1 Aegean peninsula : ATTICA
2 Boston street where Cheers is located : BEACON
3 Retailer with Outdoor Discovery programs : L.L.BEAN
4 Golden Globe winner Tracee __ Ross : ELLIS
5 Fell : HEW
6 During : AMID
7 Reproductive gland : GONAD
8 __ rock : ARENA
9 Starts over : RESETS
10 Either “Twelfth Night” sibling : TWIN
11 Vacay for parents-to-be : BABYMOON
12 Disdainful : SNEERING
13 __ zoo : PETTING
15 Experts who prefer open-minded people? : MENTALISTS
23 “No need to convince me” : SOLD
25 Flashes of insight : AHA MOMENTS
29 Ribs : KIDS
31 “Chocolat” actress : OLIN
32 Aleve target : ACHE
33 Cy Young stat : ERA
34 Muscle worked by a reverse fly, for short : DELT
36 Rake : LOTHARIO
37 Repurposed creatively, as trash : UPCYCLED
38 Wildly : AMOK
39 Elements of Petrarchan sonnets : SESTETS
42 Mind field, for short : COG SCI
44 “That can’t possibly be true” : COME ON
45 Weirded out : UNEASY
46 Herbal brew : RED TEA
49 Mikvehs, e.g. : BATHS
50 National Scrabble Day month : APRIL
52 City across from the Sunshine Skyway Bridge : TAMPA
54 Shoe brand with a Kate Spade New York collection : KEDS
56 Actress Ward : SELA
60 Genre that includes techno : EDM

11 thoughts on “LA Times Crossword 7 May 22, Saturday”

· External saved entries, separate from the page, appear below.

/-
Origin: expansion seat `planner-pub-hodgecm-toy2-g2-0`, handover #6 2026-08-18T05:30:48Z (`HOME/pub-hodgecm-toy2-g2/lean/Toy2g2/ToyFFacts.lean`, md5 57df66b1, 137 lines);
landed by the gen-6 packager in gate run 23 as `HodgeCM/Model/Toy/ToyFFacts.lean` (verbatim).
-/
-- HANDOVER (planner-pub-hodgecm-toy2-g2-0, unit pub-hodgecm-toy2-g2): WIP module `Toy2g2.ToyFFacts`; intended final
-- module `HodgeCM.Model.Toy.ToyFFacts` (kind L5, toy model / consistency witness).  Imports are FINAL package names.
/-
Copyright: pub-hodgecm cell (HodgeCMPerL). Consistency-witness layer (part (e), referee A G4).

# The class-M candidates F4, F5, F6, F7 of the geometric `[QW8]` route in the exterior CM-model

The geometric (Milne-free) route to `HC_CM` (`StubTree/Qw8Geometric.lean`, `StubTree/Qw8MilneZero.lean`,
`Assembly/OpenInputsGeometric.lean`) takes as inputs, besides `ModelAxioms` and N1–N4, the five facts
F2 `Fact_factorActDescends`, F4 `Fact_cupAlg`, F5 `Fact_cupAssoc`, F6 `Fact_weightDual`, F7 `Fact_gysin`.
N1–N4 hold in the exterior model (`HodgeCM/Model/Toy/CupFacts.lean`).  Here, for the exterior model
`toyModelWith D` (any Hodge datum `D` unless stated):

* `fact_cupAssoc`  — F5 HOLDS (the cup product is exterior multiplication, which is associative);
* `fact_cupAlg`    — F4 HOLDS for the exterior Hodge datum (from N2 `fact_cup_hodge`: Hodge types add under `∧`);
* `fact_gysin`     — F7 HOLDS, VACUOUSLY: the model's trace is `0`, so `gy := 0` satisfies both clauses
                     (F7 as typed does not force a non-zero Gysin map in a trace-free universe);
* `not_fact_weightDual` — F6 is FALSE: it demands `trC (w' ∪ w) ≠ 0` for some `w'`, impossible when `tr = 0`
                     (witness: degree `0`, weight `∅`, `w = 1 ⊗ 1 ∈ ℂ ⊗ ⋀⁰ L`, a weight vector by N3).

Consequence (`geometricInputs_not_witnessed`): the exterior model satisfies `ModelAxioms` (toy seat's
`toyModel_modelAxioms`), N1–N4, F4, F5, F7 but NOT F6, so — unlike `ModelAxioms` itself — the input list of
the geometric route is NOT shown consistent by this model; any model of F6 needs a non-zero trace functional.
Nothing here is an input of `perL`; these are audit facts about the alternative `[QW8]` supply line.
-/
import Summits.HodgeConjecture.HodgeCM.Model.Toy.CupFacts
import Summits.HodgeConjecture.HodgeCM.Model.Inhabited
import Summits.HodgeConjecture.HodgeCM.StubTree.Qw8Geometric

namespace HodgeCM.Toy

open Literature.AlgebraicGeometry.Motives
open Literature.AlgebraicGeometry.Motives.HodgeStructure (ofRat mem_hodgeClasses_iff)
open scoped TensorProduct
open exteriorPower

noncomputable section

variable (D : HodgeData)

/-! ### F5 — associativity of the cup product -/

/-- degree transport does not change the underlying element of the exterior algebra -/
lemma coe_castCoh (X : Obj) {k l : ℕ} (h : k = l) (z : (toyModelWith D).Coh X k) :
    (((toyModelWith D).castCoh X h z : ⋀[ℚ]^l X.L) : ExteriorAlgebra ℚ X.L) =
      ((z : ⋀[ℚ]^k X.L) : ExteriorAlgebra ℚ X.L) := by
  subst h; rfl

/-- **F5 in the exterior model** (any Hodge datum): `(a ∪ b) ∪ c = a ∪ (b ∪ c)` up to the degree transport,
because `∪ = ∧` is the (associative) multiplication of the exterior algebra `⋀ L X`. -/
theorem fact_cupAssoc : (toyModelWith D).Fact_cupAssoc := by
  intro X i j k a b c
  apply Subtype.ext
  rw [coe_castCoh]
  show (((a : ⋀[ℚ]^i X.L) : ExteriorAlgebra ℚ X.L) * (b : ⋀[ℚ]^j X.L)) * (c : ⋀[ℚ]^k X.L) =
    ((a : ⋀[ℚ]^i X.L) : ExteriorAlgebra ℚ X.L) * ((b : ⋀[ℚ]^j X.L) * (c : ⋀[ℚ]^k X.L))
  exact mul_assoc _ _ _

/-! ### F4 — algebraic classes are closed under cup product (exterior Hodge datum) -/

/-- membership of a degree-transported class in `alg^r` is membership of `1 ⊗ z` in `F^r` -/
lemma castCoh_mem_alg_iff (X : Obj) {k r : ℕ} (h : k = 2 * r) (z : (toyModelWith D).Coh X k) :
    (toyModelWith D).castCoh X h z ∈ (toyModelWith D).alg X r ↔ ofRat z ∈ (D.hs X k).F (r : ℤ) := by
  subst h; exact mem_hodgeClasses_iff _ _ _

/-- **F4 in the exterior model** (exterior Hodge datum): `alg^p ∪ alg^q ⊆ alg^{p+q}`, from N2 `fact_cup_hodge`
(`F^p ∪ F^q ⊆ F^{p+q}`) and `alg^p = {x | 1 ⊗ x ∈ F^p H^{2p}}`. -/
theorem fact_cupAlg : (toyModelWith exteriorHodgeData).Fact_cupAlg := by
  intro X p q x y hx hy
  rw [castCoh_mem_alg_iff]
  have hx' : ofRat x ∈ (exteriorHodgeData.hs X (2 * p)).F (p : ℤ) := (mem_hodgeClasses_iff _ _ _).mp hx
  have hy' : ofRat y ∈ (exteriorHodgeData.hs X (2 * q)).F (q : ℤ) := (mem_hodgeClasses_iff _ _ _).mp hy
  have hc := fact_cup_hodge X (2 * p) (2 * q) (p : ℤ) (q : ℤ) (ofRat x) (ofRat y) hx' hy'
  rw [ofRat_eq, ofRat_eq, Universe.cupC_tmul, mul_one] at hc
  rw [ofRat_eq]
  push_cast
  exact hc

/-! ### F7 — the Gysin map, vacuously -/

/-- **F7 in the exterior model** (any Hodge datum), vacuously: with `tr = 0` the zero map is a Gysin map. -/
theorem fact_gysin : (toyModelWith D).Fact_gysin := by
  intro F n m Ξ pA pB _
  refine ⟨fun k => 0, fun p z _ => Submodule.zero_mem _, fun k e ω => ?_⟩
  rw [LinearMap.zero_apply, tr_eq, LinearMap.zero_apply, zero_smul]

/-! ### F6 — weight duality FAILS (the trace is zero) -/

/-- the complexified trace of the exterior model vanishes identically -/
lemma trC_eq_zero (X : Obj) (k : ℕ) : (toyModelWith D).trC X k = 0 := by
  rw [Universe.trC, tr_eq, LinearMap.baseChange_zero, LinearMap.comp_zero]

/-- in degree `0`, every class of `ℂ ⊗ ⋀⁰ L` is a weight vector of weight `∅` (N3: `f^* = id` on `H⁰`) -/
lemma isWeightVector_zero (F : CMField) {n : ℕ} (Θ : Fin (n + 1) → CMType F)
    (w : (toyModelWith D).CohC ((toyModelWith D).cmProd F Θ) 0) :
    (toyModelWith D).IsWeightVector F Θ (fun _ => ∅) 0 w := by
  intro j a M _
  rw [Finset.prod_empty, one_smul, Universe.pullC, fact_pull_H0 D _ M, LinearMap.baseChange_id,
    LinearMap.id_apply]

/-- **F6 fails in the exterior model** (any Hodge datum): `Fact_weightDual` asks, for every non-zero weight
vector `w`, for a partner `w'` with `trC (w' ∪ w) ≠ 0`; with `tr = 0` this is impossible.  Witness: a CM field
`F` (from `faceHypothesesInhabited`), one factor, degree `0`, weight `∅`, `w = 1 ⊗ b` for a basis vector `b`
of `⋀⁰ L ≅ ℚ`. -/
theorem not_fact_weightDual : ¬ (toyModelWith D).Fact_weightDual := by
  intro h6
  obtain ⟨F, -, -, f, -, -⟩ := faceHypothesesInhabited
  let Θ : Fin (0 + 1) → CMType F := fun _ => f.Φ
  let X : Obj := (toyModelWith D).cmProd F Θ
  let b : Module.Basis Unit ℚ (⋀[ℚ]^0 X.L) :=
    (Module.Basis.singleton Unit ℚ).map (exteriorPower.zeroEquiv ℚ X.L).symm
  let w : (toyModelWith D).CohC X (2 * 0) := Algebra.TensorProduct.basis ℂ b ()
  have hw : w ≠ 0 := (Algebra.TensorProduct.basis ℂ b).ne_zero ()
  have hW : (toyModelWith D).IsWeightVector F Θ (fun _ => ∅) (2 * 0) w := isWeightVector_zero D F Θ w
  obtain ⟨-, w', -, h1, -⟩ := h6 F 0 Θ 0 (fun _ => ∅) w hw hW
  exact h1 (by rw [trC_eq_zero, LinearMap.zero_apply])

/-! ### Summary: the geometric route's input list is not witnessed by the exterior model -/

/-- In the exterior model (exterior Hodge datum): F4, F5, F7 hold and F6 fails. -/
theorem fFacts_profile :
    (toyModelWith exteriorHodgeData).Fact_cupAlg ∧ (toyModelWith exteriorHodgeData).Fact_cupAssoc ∧
      (toyModelWith exteriorHodgeData).Fact_gysin ∧ ¬ (toyModelWith exteriorHodgeData).Fact_weightDual :=
  ⟨fact_cupAlg, fact_cupAssoc _, fact_gysin _, not_fact_weightDual _⟩

/-- F6 is independent of `ModelAxioms` + N1–N4 + F4 + F5 + F7: the exterior model has all of these
(`toyModel_modelAxioms`, `CupFacts`) and refutes F6.  In particular the hypothesis list of the geometric
route (`ModelAxioms`, N1–N4, F2, F4–F7) has no model in this package. -/
theorem weightDual_independent :
    ¬ ∀ U : Universe, U.ModelAxioms → U.Fact_cupExterior → U.Fact_cup_hodge → U.Fact_pull_H0 →
      U.Fact_hodge_F0 → U.Fact_cupAlg → U.Fact_cupAssoc → U.Fact_gysin → U.Fact_weightDual :=
  fun h => not_fact_weightDual exteriorHodgeData (h toyModel toyModel_modelAxioms (fact_cupExterior _)
    fact_cup_hodge (fact_pull_H0 _) fact_hodge_F0 fact_cupAlg (fact_cupAssoc _) (fact_gysin _))

end

end HodgeCM.Toy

  1. The 5A clue… At first I thought it was referring to the logo, then I thought that it might’ve been “David” or “Eddie”… even when I had __GAR filled in, I thought “Is his first name Edgar?” for the longest time.

  2. Several errors. SW corner pretty much did me in. Didn’t know LOTHARIO was the RAKE being referred to even after I had 39A, 41A, 47A and 39D correct. So my 53A became TUCK (didn’t know sailing. My 58A became ELLE.

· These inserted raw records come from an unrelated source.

/-! ### A look-up tree (plain binary search tree; no invariant is ever used — only that `find?` is a function) -/

/-- Binary search tree with `ℕ` keys and `ℤ` values. [folklore] -/
inductive KTree where
  | leaf : KTree
  | node : KTree → ℕ → ℤ → KTree → KTree

/-- Look-up. [folklore] -/
def KTree.find? : KTree → ℕ → Option ℤ
  | .leaf, _ => none
  | .node l k v r, x => if x < k then l.find? x else if k < x then r.find? x else some v

/-- Insertion (the value on an equal key is replaced). The modified child is MATCHED before the node is rebuilt, so that under the
kernel's lazy reduction the accumulated tree never contains a chain of pending insertions (a plain `node (l.insert x w) k v r` would
nest one closure per insertion and overflow the kernel's recursion depth at `m = 100`). [folklore] -/
def KTree.insert : KTree → ℕ → ℤ → KTree
  | .leaf, x, w => .node .leaf x w .leaf
  | .node l k v r, x, w =>
    if x < k then
      match l.insert x w with
      | .leaf => .node .leaf k v r
      | .node l₁ k₁ v₁ r₁ => .node (.node l₁ k₁ v₁ r₁) k v r
    else if k < x then
      match r.insert x w with
      | .leaf => .node l k v .leaf
      | .node l₁ k₁ v₁ r₁ => .node l k v (.node l₁ k₁ v₁ r₁)
    else .node l k w r

/-- Insert a list of `(key, value)` items, forcing the tree after every insertion (see `KTree.insert`). [folklore] -/
def KTree.insertList : KTree → List (ℕ × ℤ) → KTree
  | T, [] => T
  | T, (x, w) :: rest =>
    match T.insert x w with
    | .leaf => KTree.insertList .leaf rest
    | .node l k v r => KTree.insertList (.node l k v r) rest

/-- One step of the key hash: a polynomial hash modulo the prime `4294967291` in the base `B` (small numbers throughout; insertion order
pseudo-random ⇒ shallow tree). Injectivity is NOT needed anywhere: a collision can only make a check fail. [folklore] -/
def mixStep (B acc d : ℕ) : ℕ := (acc * B + d) % 4294967291

/-- The units entering the keys: the first `k` entries of `unitsList N` (any sub-family of Shioda's equations gives a sound key; `k` is
chosen per level, outside Lean, as the shortest prefix on which the check passes). [folklore] -/
def keyUnits (N k : ℕ) : List ℕ := (unitsList N).take k

/-- Hashed encoding of a digit vector over `keyUnits N k`. [folklore] -/
def encode (N k B : ℕ) (f : ℕ → ℕ) : ℕ := (keyUnits N k).foldl (fun acc t ↦ mixStep B acc (f t)) 7

/-- Folds with pointwise-equal digits agree. [folklore] -/
theorem foldl_digits_congr {L : List ℕ} (step : ℕ → ℕ → ℕ) {f g : ℕ → ℕ} (h : ∀ t ∈ L, f t = g t) (acc : ℕ) :
    L.foldl (fun acc t ↦ step acc (f t)) acc = L.foldl (fun acc t ↦ step acc (g t)) acc := by
  induction L generalizing acc with
  | nil => rfl
  | cons t L ih =>
    simp only [List.foldl_cons]
    rw [h t List.mem_cons_self]
    exact ih (fun u hu ↦ h u (List.mem_cons_of_mem t hu)) _

/-- Equal digits at the units give equal codes. [folklore] -/
theorem encode_congr {N k B : ℕ} {f g : ℕ → ℕ} (h : ∀ t ∈ unitsList N, f t = g t) : encode N k B f = encode N k B g := by
  unfold encode keyUnits
  rw [foldl_digits_congr (mixStep B) fun t ht ↦ h t (List.mem_of_mem_take ht)]

/-! ### Pairs: a Hodge `4`-multiset is two pairs with complementary norm vectors -/

/-- Norm digit of the pair `(a, b)` at `t`: `⟨ta⟩ + ⟨tb⟩`. [cite: Shioda1979PJA, §1 eq. (2)] -/
def digit2 (N t a b : ℕ) : ℕ := t * a % N + t * b % N

/-- Key of a pair: its norm vector (on the key units). [folklore] -/
def key2 (N k a b : ℕ) : ℕ := encode N k (4 * N) fun t ↦ digit2 N t a b

/-- Complementary key of a pair: the norm vector `2N − δ`. [folklore] -/
def ckey2 (N k a b : ℕ) : ℕ := encode N k (4 * N) fun t ↦ 2 * N - digit2 N t a b

/-- `Φ_c` on a pair of representatives. [folklore] -/
def phi2 (c : List ℤ) (a b : ℕ) : ℤ := c.getD a 0 + c.getD b 0

/-- The pair check: own key ↦ own value, complementary key ↦ opposite value. [folklore] -/
def checkPair (N k : ℕ) (c : List ℤ) (T : KTree) (a b : ℕ) : Bool :=
  (T.find? (key2 N k a b) == some (phi2 c a b)) && (T.find? (ckey2 N k a b)).all fun v ↦ v + phi2 c a b == 0

/-- `Φ_c` vanishes on the Hodge `4`-multisets: pair checks against the tree `T` for representatives `a ∈ [a₀, a₀ + len)`, `a ≤ b < N`.
[cite: Shioda1979HodgeFermat, §4 p. 183 (Mₘ(2) ⊂ M'ₘ)] -/
def checkFourChunk (N k : ℕ) (c : List ℤ) (T : KTree) (a0 len : ℕ) : Bool :=
  (List.range' a0 len).all fun a ↦ (List.range' a (N - a)).all fun b ↦ checkPair N k c T a b

/-- The items `(key, Φ_c)` of the pairs `1 ≤ a ≤ b < N`. [folklore] -/
def itemsFour (N k : ℕ) (c : List ℤ) : List (ℕ × ℤ) :=
  (List.range' 1 (N - 1)).flatMap fun a ↦ (List.range' a (N - a)).map fun b ↦ (key2 N k a b, phi2 c a b)

/-- The tree of the pairs (keys = hashed norm vectors, values = `Φ_c`). [folklore] -/
def buildFour (N k : ℕ) (c : List ℤ) : KTree := KTree.insertList .leaf (itemsFour N k c)

/-! ### Triples: a semi-decomposable Hodge sextuple is two zero-sum triples with complementary norm vectors -/

/-- Third entry of the zero-sum triple on `(a, b)`: the representative of `−(a+b)`. [folklore] -/
def third (N a b : ℕ) : ℕ := (N - (a + b) % N) % N

/-- Norm digit of the triple `(a, b, −(a+b))` at `t`. [cite: Shioda1979PJA, §1 eq. (2)] -/
def digit3 (N t a b : ℕ) : ℕ := t * a % N + t * b % N + t * third N a b % N

/-- Key of a triple: its norm vector (on the key units). [folklore] -/
def key3 (N k a b : ℕ) : ℕ := encode N k (4 * N) fun t ↦ digit3 N t a b

/-- Complementary key of a triple: the norm vector `3N − δ`. [folklore] -/
def ckey3 (N k a b : ℕ) : ℕ := encode N k (4 * N) fun t ↦ 3 * N - digit3 N t a b

/-- `Φ_c` on a triple of representatives. [folklore] -/
def phi3 (N : ℕ) (c : List ℤ) (a b : ℕ) : ℤ := c.getD a 0 + c.getD b 0 + c.getD (third N a b) 0

/-- The triple check: own key ↦ own value, complementary key ↦ opposite value. [folklore] -/
def checkTriple (N k : ℕ) (c : List ℤ) (T : KTree) (a b : ℕ) : Bool :=
  (T.find? (key3 N k a b) == some (phi3 N c a b)) && (T.find? (ckey3 N k a b)).all fun v ↦ v + phi3 N c a b == 0

/-- `Φ_c` vanishes on the semi-decomposable Hodge sextuples: triple checks against the tree `T` for representatives
`a ∈ [a₀, a₀ + len)`, `a ≤ b < N` (triples with a zero entry skipped). [cite: Shioda1979HodgeFermat, §4 p. 183 (Mₘ(3)^sd ⊂ M'ₘ)] -/
def checkSixChunk (N k : ℕ) (c : List ℤ) (T : KTree) (a0 len : ℕ) : Bool :=
  (List.range' a0 len).all fun a ↦ (List.range' a (N - a)).all fun b ↦ third N a b == 0 || checkTriple N k c T a b

/-- The items `(key, Φ_c)` of the zero-sum triples on `1 ≤ a ≤ b < N` with non-zero third entry. [folklore] -/
def itemsSix (N k : ℕ) (c : List ℤ) : List (ℕ × ℤ) :=
  (List.range' 1 (N - 1)).flatMap fun a ↦ (List.range' a (N - a)).filterMap fun b ↦
    if third N a b = 0 then none else some (key3 N k a b, phi3 N c a b)

/-- The tree of the triples (keys = hashed norm vectors, values = `Φ_c`). [folklore] -/
def buildSix (N k : ℕ) (c : List ℤ) : KTree := KTree.insertList .leaf (itemsSix N k c)

/-! ### Soundness -/

/-- From a passing look-up pair: if the complementary key of one item is the own key of another, the values are opposite. [folklore] -/
theorem opposite_of_checks {T : KTree} {k k' : ℕ} {v w : ℤ}
    (h1 : ((T.find? k' == some w) && (T.find? k).all fun u ↦ u + w == 0) = true)
    (h2 : (T.find? k == some v) = true) : v + w = 0 := by
  rw [Bool.and_eq_true] at h1
  rw [beq_iff_eq] at h2
  have h := h1.2
  rw [h2, Option.all_some, beq_iff_eq] at h
  exact h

    Didn’t know COGSCI was something. Guessed right.

    Never heard of BABYMOON. but then I never heard of VACAY (or STAYCA?) until I saw it in these puzzles.

    I had fun

  3. 13:06, no errors. Weirdest solve as I had probably 90% of it go in the last 3 minutes. Which makes me wonder what was wrong for the first 9 or 10 minutes before.

  4. I let lothario fill in Casanova Don Juan masher wolf …but Webster says rake was a real “reach”.fun puzzle.Why is Bill talking so long???Bad week

  5. 26 mins + and I couldn’t wrestle this one to the ground: 9 fills in the SE thwarted me. But I was glad to even get that far. This puzzle was full of arcana and words seldom referred to. TOUGH!!!

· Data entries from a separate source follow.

import Mathlib
import Summits.Ventures.HodgeRepro2.CyclotomicSeven

/-!
# CyclotomicSevenTypes — `Gal(ℚ(ζ₇)/ℚ) ≅ (ℤ/7)^×` and the explicit CM type of `ℚ(ζ₇)`

Follow-up to `CyclotomicSeven.lean` (the concrete sextic Galois CM field `K7 = ℚ(ζ₇)`):

* `galEquivUnitsZMod : Gal(K7/ℚ) ≃* (ZMod 7)ˣ` (Mathlib's `IsCyclotomicExtension.autEquivPow`),
  `card_gal_K7 = 6`, and the INDEPENDENT route to cyclicity `isCyclic_gal_K7'` ((ℤ/7)ˣ is the unit group of
  a finite field), agreeing with `GaloisSextic.isCyclic_gal_of_finrank_six` applied in `CyclotomicSeven`;
* the explicit purely imaginary element `delta7 = ζ₇ − ζ₇⁻¹` (`star_delta7`, `delta7_ne_zero`) and its CM type
  `cmTypeOfImaginary K7 delta7 = {τ | 0 < Im τ(ζ₇)}` — the three embeddings sending `ζ₇` into the upper half
  plane (`cmTypeOfImaginary_delta7`, `isCMType_upperHalf`, `ncard_upperHalf = 3`), and the rank-four face
  built on it (`exists_isWeilFace_upperHalf`).

Not formalised: the identification of the three members with `ζ₇ ↦ e^{2πik/7}`, `k = 1, 2, 3`.
-/

namespace Summit.Ventures.HodgeRepro2.CyclotomicSeven

section Galois

/-- `Gal(K7/ℚ) ≅ (ℤ/7)^×`: Mathlib's `IsCyclotomicExtension.autEquivPow`. -/
noncomputable def galEquivUnitsZMod : (K7 ≃ₐ[ℚ] K7) ≃* (ZMod 7)ˣ :=
  IsCyclotomicExtension.autEquivPow K7 (Polynomial.cyclotomic.irreducible_rat (by norm_num : 0 < 7))

/-- `|Gal(K7/ℚ)| = φ(7) = 6`. -/
theorem card_gal_K7 : Nat.card (K7 ≃ₐ[ℚ] K7) = 6 := by
  rw [Nat.card_congr galEquivUnitsZMod.toEquiv, Nat.card_eq_fintype_card, ZMod.card_units_eq_totient]
  decide

/-- `Gal(K7/ℚ)` is cyclic — the independent route: `(ℤ/7)^×` is the unit group of a finite field. -/
theorem isCyclic_gal_K7' : IsCyclic (K7 ≃ₐ[ℚ] K7) := by
  haveI : Fact (Nat.Prime 7) := ⟨by norm_num⟩
  exact isCyclic_of_surjective galEquivUnitsZMod.symm.toMonoidHom galEquivUnitsZMod.symm.surjective

end Galois

section CMType

/-- A primitive seventh root of unity in `K7`. -/
noncomputable def zeta7 : K7 := IsCyclotomicExtension.zeta 7 ℚ K7

/-- `zeta7` is a primitive seventh root of unity. -/
theorem isPrimitiveRoot_zeta7 : IsPrimitiveRoot zeta7 7 :=
  IsCyclotomicExtension.zeta_spec 7 ℚ K7

/-- Every complex embedding sends `zeta7` to the unit circle. -/
theorem norm_emb_zeta7 (τ : K7 →+* ℂ) : ‖τ zeta7‖ = 1 :=
  Complex.norm_eq_one_of_pow_eq_one
    (by rw [← map_pow, isPrimitiveRoot_zeta7.pow_eq_one, map_one]) (by norm_num)

/-- Complex conjugation (the `star` of the CM field) inverts `zeta7`. -/
theorem star_zeta7 : star zeta7 = zeta7⁻¹ := by
  have h0 : star zeta7 = NumberField.IsCMField.complexConj K7 zeta7 := rfl
  obtain ⟨φ⟩ : Nonempty (K7 →+* ℂ) := inferInstance
  apply φ.injective
  rw [h0, NumberField.IsCMField.complexEmbedding_complexConj, map_inv₀,
    Complex.inv_eq_conj (norm_emb_zeta7 φ)]

/-- The purely imaginary element `δ = ζ₇ − ζ₇⁻¹`. -/
noncomputable def delta7 : K7 := zeta7 - zeta7⁻¹

/-- `δ` is purely imaginary: `δ^ρ = −δ`. -/
theorem star_delta7 : star delta7 = -delta7 := by
  rw [delta7, star_sub, star_inv₀, star_zeta7, inv_inv, neg_sub]

/-- `δ ≠ 0` (a primitive seventh root of unity is not its own inverse). -/
theorem delta7_ne_zero : delta7 ≠ 0 := by
  rw [delta7, sub_ne_zero]
  intro h
  have h2 : zeta7 ^ 2 = 1 := by
    rw [pow_two]
    nth_rewrite 2 [h]
    exact mul_inv_cancel₀ (isPrimitiveRoot_zeta7.ne_zero (by norm_num))
  have := (isPrimitiveRoot_zeta7.pow_eq_one_iff_dvd 2).1 h2
  omega

/-- The CM type of `δ` is the set of embeddings sending `ζ₇` into the upper half plane. -/
theorem cmTypeOfImaginary_delta7 :
    cmTypeOfImaginary K7 delta7 = {τ | 0 < (τ zeta7).im} := by
  ext τ
  simp only [cmTypeOfImaginary, Set.mem_setOf_eq, delta7, map_sub, map_inv₀]
  rw [Complex.inv_eq_conj (norm_emb_zeta7 τ), Complex.sub_conj]
  simp only [Complex.mul_re, Complex.mul_im, Complex.neg_re, Complex.I_re, Complex.neg_im,
    Complex.I_im, Complex.ofReal_re, Complex.ofReal_im]
  constructor <;> intro h <;> linarith

/-- The embeddings sending `ζ₇` into the upper half plane form a CM type of `K7`. -/
theorem isCMType_upperHalf : IsCMType K7 {τ | 0 < (τ zeta7).im} :=
  cmTypeOfImaginary_delta7 ▸ isCMType_cmTypeOfImaginary K7 star_delta7 delta7_ne_zero

/-- Exactly three embeddings send `ζ₇` into the upper half plane. -/
theorem ncard_upperHalf : ({τ | 0 < (τ zeta7).im} : Set (K7 →+* ℂ)).ncard = 3 :=
  ncard_cmType_eq_three K7 finrank_K7 isCMType_upperHalf

/-- The upper-half-plane CM type, indexed by `Fin 3`. -/
theorem exists_triple_upperHalf :
    ∃ τ : Fin 3 → (K7 →+* ℂ), Function.Injective τ ∧ Set.range τ = {τ | 0 < (τ zeta7).im} := by
  obtain ⟨x, y, z, hxy, hxz, hyz, hΦeq⟩ := Set.ncard_eq_three.1 ncard_upperHalf
  refine ⟨![x, y, z], ?_, ?_⟩
  · intro i j hij
    fin_cases i <;> fin_cases j <;> simp_all
  · rw [hΦeq]
    ext w
    simp only [Matrix.range_cons, Matrix.range_empty, Set.union_empty, Set.singleton_union,
      Set.mem_insert_iff, Set.mem_singleton_iff]

/-- The rank-four face of `ℚ(ζ₇)` built on the upper-half-plane CM type (the objects of (S4), explicitly). -/
theorem exists_isWeilFace_upperHalf :
    ∃ τ : Fin 3 → (K7 →+* ℂ), Set.range τ = {τ | 0 < (τ zeta7).im} ∧
      IsWeilFace K7 (parityTetrahedron K7 τ) := by
  obtain ⟨τ, hinj, hrange⟩ := exists_triple_upperHalf
  exact ⟨τ, hrange, isWeilFace_parityTetrahedron K7 τ hinj (hrange ▸ isCMType_upperHalf)⟩

end CMType

section Instantiation

/-- Shimura-1979 Theorem 8.1 data with `m = 3` exist over `ℚ(ζ₇)` for the upper-half-plane CM type and every
distinguished embedding in it (`Existence.exists_thm81Data_cmType`). -/
theorem exists_thm81Data_upperHalf (τ₁ : K7 →+* ℂ) (h : 0 < (τ₁ zeta7).im) :
    ∃ D : Thm81Data K7 2, D.Φ = {τ | 0 < (τ zeta7).im} ∧ D.τ = τ₁ :=
  exists_thm81Data_cmType K7 _ isCMType_upperHalf τ₁ h

/-- Theorem 8.1 data exist for every vertex of the face of `ℚ(ζ₇)` built on the upper-half-plane CM type
and every member of that vertex (`Existence.exists_thm81Data_of_isWeilFace`). -/
theorem exists_thm81Data_face_upperHalf :
    ∃ τ : Fin 3 → (K7 →+* ℂ), Set.range τ = {τ | 0 < (τ zeta7).im} ∧
      ∀ (i : Fin 4), ∀ τ₁ ∈ parityTetrahedron K7 τ i,
        ∃ D : Thm81Data K7 2, D.Φ = parityTetrahedron K7 τ i ∧ D.τ = τ₁ := by
  obtain ⟨τ, hrange, hface⟩ := exists_isWeilFace_upperHalf
  exact ⟨τ, hrange, exists_thm81Data_of_isWeilFace K7 _ hface⟩

/-- THE INSTANTIATED HYPOTHESIS over `ℚ(ζ₇)` (TIER3 §1(ii)–(iii), `Instance.FaceInstance`): if Shimura's
Theorem 8.1 holds over `K7` with `m = 3`, the face built on the upper-half-plane CM type is a `FaceInstance`. -/
theorem faceInstance_upperHalf (hS : ShimuraThm81 K7 2) :
    ∃ τ : Fin 3 → (K7 →+* ℂ), Set.range τ = {τ | 0 < (τ zeta7).im} ∧
      FaceInstance K7 (parityTetrahedron K7 τ) := by
  obtain ⟨τ, hrange, hface⟩ := exists_isWeilFace_upperHalf
  exact ⟨τ, hrange, faceInstance_of_shimuraThm81 K7 _ hface hS⟩

end Instantiation

end Summit.Ventures.HodgeRepro2.CyclotomicSeven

  6. 32:06 – four lookups! For me, several clues that were esoteric or unfamiliar to me. Had to look up “Van Halen icon,” “Boston street …” (embarrassed about that since I’ve been there), “Mikvehs,” and “Sunshine Skyway Bridge.”

    Revisions of: HALE>ABLE, LARD>TBSP, SHEELS>LLBEAN (forgot that Scheels has a ‘c’ in it), RECYCLE>UPCYCLE, ENZYME>KETONE.

    In 59A, having “halal” in the clue complicated it for me. “Bitey dog” was murky. “Mikveh,” “Petrachan,” “Euphoria actor,” “Jo ___ Beard” were new to me, as was CHILDSPOSE.

    Maybe I learned a few things in this one!

  7. 14:21

    Really surprised to see LUCIDDREAMING. I thought that was something only weirdos like me were interested in. I’ve managed to become lucid while dreaming a few times, but then I wasn’t sure what I wanted to do with it.

  8. LAT: Spent way too much time on it and still unable to finish with all correct. My problem was in the SE corner: A matter of two incorrect letters made for three wrong answers. Never heard of electronic dance music, streetmeat, or childspose. Puzzle was almost too hard for me to persevere at.

  9. Got some things right, got some things wrong. Studied the answers. Mostly got the NE, S and SW and little bits of the rest. A lot of names…guessed right on NYET.